NASA’s MAVEN (Mars Atmosphere and Volatile EvolutioN), launched in November 2013, achieved orbit on Sept. 21, 2014, and continues to observe changes in the Martian atmosphere to better understand why it thinned over billions of years.
NASA sent Mars InSight to the Red Planet in 2018 to probe the interior structure of Mars in detail for the first time. InSight was approved for an extended mission in 2021 based on its findings so far about Martian history, although efforts to dig a heat-seeking probe (or “mole”) below the surface turned up short as the regolith was harder than expected. InSight also carried the first Martian cubesats.
Other countries are accumulating Martian experience, too, with hopes to finally get up close to at least one of its moons.
India’s MOM (Mars Orbiter Mission) successfully achieved orbit in 2014 to image the entire planet, providing a unique perspective on its weather and surface features.

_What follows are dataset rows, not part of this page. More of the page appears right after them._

import Summits.ResolutionOfSingularities.ResolutionOfSingularities.Theorems.PurelyInseparableDim4LoopERegion
import HarnessLib

/-!
# Δ(4 vs 3) for component hopping ‖ K: the COMPONENT-KEYED rule classes are already defeated in scope by a
# branch living in THREE variables (cell `res-dim4-pi`, seat res-dim4-p-8 g2; corollaries of LOOP-E′ p664169)

[OURS · counted 0 · statements about OUR coordinate-centre frame (`Edge`/`StepRule`, `InCoordinateScope`,
`ComponentThreads.IsComponent`) over `𝔽₃` at `(p,q) = (3,3)`; nothing here proves or refutes
`TerminatesInScope 3 3` (∃-rule form) or resolution of singularities in dimension `≥ 4` / characteristic `p`.]

LOOP-E′ (`LoopC.gR`, `…LoopERegion` §3–§4) is a closed in-scope region of the GLOBAL game whose four
polynomials `gL0 … gL3` involve only `x₁, x₃, x₄`, and at each of its states the coordinate `3`-fold locus
has EXACTLY ONE component (`LoopC.g_lone`).  Consequently EVERY rule keyed to the component structure —
«blow up SOME component whenever one exists» (`R_OD`, cardinality-first / any tie-break, Hironaka's
max-dimensional-component choice of LOOP-C's class, crit-1's lone-component class, …) — is forced onto that
component there and inherits B's hop replies.  This file books the two readings the Δ(4 vs 3) board asks for:

* `gR_xTwoFree` — every state of LOOP-E′ is `x₂`-free (no monomial involves `x₂`), kernel-checked on the
  term lists;
* **`exists_threeVar_inScope_branch_of_componentRule`** — every `𝔽₃` coordinate rule that picks a component
  of the coordinate `3`-fold locus whenever one exists has an infinite IN-SCOPE `StepRule` branch all of whose
  states are `x₂`-free (inside LOOP-E′);
* **`exists_threeVar_inScope_branch_of_maxDimRule`** — the same for LOOP-C's class (rules picking a
  MAXIMAL-DIMENSIONAL component whenever one exists; the hypothesis of `LoopC.exists_inScope_branch_of_maxDimRule`):
  the max-dimensional-component negative of WORD #45 (3) needs NO fourth variable.
So within the located specimen classes of this cell, component hopping is a `(3,1)`-shaped phenomenon embedded
in four variables; the fourth variable is idle.  (What IS specific to four variables in the cell so far remains the
N-CF∀ row of `…SpineCertCF3`, a bounded census.)
bears_on: LADDER-RESOLUTION:D157-DOOR2 (res-dim4-pi · Δ(4 vs 3) · F4-C-glob(3,3) rule classes).
Supports stmt-ResolutionOfSingularities-16155 (helper).
-/

set_option linter.dupNamespace false -- mandated namespace of this single-conjunct summit

noncomputable section

open MvPolynomial Finset

namespace Summit.ResolutionOfSingularities.ResolutionOfSingularities.Theorems.PIDim4

namespace LoopC

open StepKit ComponentThreads
open Literature.AlgebraicGeometry.Resolution

/-! ## §1 LOOP-E′ lives in three variables -/

/-- A term list none of whose exponents involves `x₂` presents an `x₂`-free polynomial. [folklore] -/
theorem xTwoFree_of_all {K : Type} [Field K] [DecidableEq K] {L : Terms 4 K}
    (h : (L.all fun t => decide (t.1 1 = 0)) = true) : ∀ e ∈ (evalT L).support, e 1 = 0 := by
  intro e he
  have hlive := (mem_support_evalT_iff L e).mp he
  simp only [live, List.mem_filter, List.mem_map] at hlive
  obtain ⟨⟨t, ht, hte⟩, -⟩ := hlive
  simp only [List.all_eq_true, decide_eq_true_eq] at h
  have := h t ht
  rw [hte] at this
  exact this

/-- **Every state of LOOP-E′ is `x₂`-free.** [OURS · ‖ K] -/
theorem gR_xTwoFree : ∀ s ∈ trapSet gR, ∀ e ∈ s.F.support, e 1 = 0 := by
  rintro s ⟨sw, hsw, rfl⟩
  simp only [gR, List.mem_cons, List.not_mem_nil, or_false] at hsw
  rcases hsw with rfl | rfl | rfl | rfl | rfl
  · exact xTwoFree_of_all (L := gL0) (by decide)
  · exact xTwoFree_of_all (L := gL1) (by decide)
  · exact xTwoFree_of_all (L := gL2) (by decide)
  · exact xTwoFree_of_all (L := gL3) (by decide)
  · exact xTwoFree_of_all (L := gL0) (by decide)

/-! ## §2 Component-keyed rules lose in three variables -/

/-- **Every COMPONENT-PICKING rule has an `x₂`-free infinite in-scope branch** (GLOBAL game, over `𝔽₃`,
`(3,3)`): if `R s` is a component of the coordinate `3`-fold locus whenever some component exists, then from
LOOP-E′'s `t1′` the rule is forced onto the unique component and B hops for ever. [OURS · ‖ K] -/
theorem exists_threeVar_inScope_branch_of_componentRule (R : CentreRule (ZMod 3))
    (hR : ∀ s : State (ZMod 3), (∃ S, IsComponent 3 S s.F) → IsComponent 3 (R s) s.F) :
    ∃ c : ℕ → State (ZMod 3), (∀ k, ∀ e ∈ (c k).F.support, e 1 = 0) ∧
      ∀ k, InCoordinateScope 3 (c k).F ∧ StepRule 3 R (c k) (c (k + 1)) := by
  obtain ⟨c, hmem, hc⟩ := exists_inScope_branch_of_loneComponentRule' R fun s S hS huniq =>
    huniq (R s) (hR s ⟨S, hS⟩)
  exact ⟨c, fun k => gR_xTwoFree (c k) (hmem k), hc⟩

/-- **LOOP-C's class needs no fourth variable**: every rule picking a MAXIMAL-DIMENSIONAL component whenever
one exists (the hypothesis of `LoopC.exists_inScope_branch_of_maxDimRule`) has an `x₂`-free infinite in-scope
branch over `𝔽₃` at `(3,3)`. [OURS · ‖ K] -/
theorem exists_threeVar_inScope_branch_of_maxDimRule (R : CentreRule (ZMod 3))
    (hR : ∀ s : State (ZMod 3),
      (∃ S, IsComponent 3 S s.F ∧ ∀ S', IsComponent 3 S' s.F → S.card ≤ S'.card) →
        IsComponent 3 (R s) s.F ∧ ∀ S', IsComponent 3 S' s.F → (R s).card ≤ S'.card) :
    ∃ c : ℕ → State (ZMod 3), (∀ k, ∀ e ∈ (c k).F.support, e 1 = 0) ∧
      ∀ k, InCoordinateScope 3 (c k).F ∧ StepRule 3 R (c k) (c (k + 1)) := by
  obtain ⟨c, hmem, hc⟩ := exists_inScope_branch_of_loneComponentRule' R fun s S hS huniq => by
    have hmax : IsComponent 3 S s.F ∧ ∀ S', IsComponent 3 S' s.F → S.card ≤ S'.card :=
      ⟨hS, fun S' hS' => (huniq S' hS').symm ▸ le_rfl⟩
    exact huniq (R s) (hR s ⟨S, hmax⟩).1
  exact ⟨c, fun k => gR_xTwoFree (c k) (hmem k), hc⟩

/-- Hence no component-picking rule terminates over `𝔽₃` at `(3,3)` (`TerminatesUnder`), already inside the
`x₂`-free slice. [OURS · ‖ K] -/
theorem not_terminatesUnder_of_componentRule (R : CentreRule (ZMod 3))
    (hR : ∀ s : State (ZMod 3), (∃ S, IsComponent 3 S s.F) → IsComponent 3 (R s) s.F) :
    ¬ TerminatesUnder 3 R := by
  intro hterm
  obtain ⟨c, -, hc⟩ := exists_threeVar_inScope_branch_of_componentRule R hR
  exact hterm ⟨c, fun k => (hc k).2⟩

end LoopC

end Summit.ResolutionOfSingularities.ResolutionOfSingularities.Theorems.PIDim4

end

The United Arab Emirates’ Hope mission (en route in February 2021) will examine Martian weather and atmospheric layers.
China’s Tianwen-1 mission includes a lander, rover and orbiter that plan a multi-mission investigation of Mars in February 2021, if all goes to plan; some of its planned work includes looking at the water content of the soil and to examine Martian climate and environment.
Japan also plans to return to the Martian system in 2024, when it will launch the Mars Moons Exploration (MMX) mission to do a sample-return mission from Phobos, one of the two moons of Mars.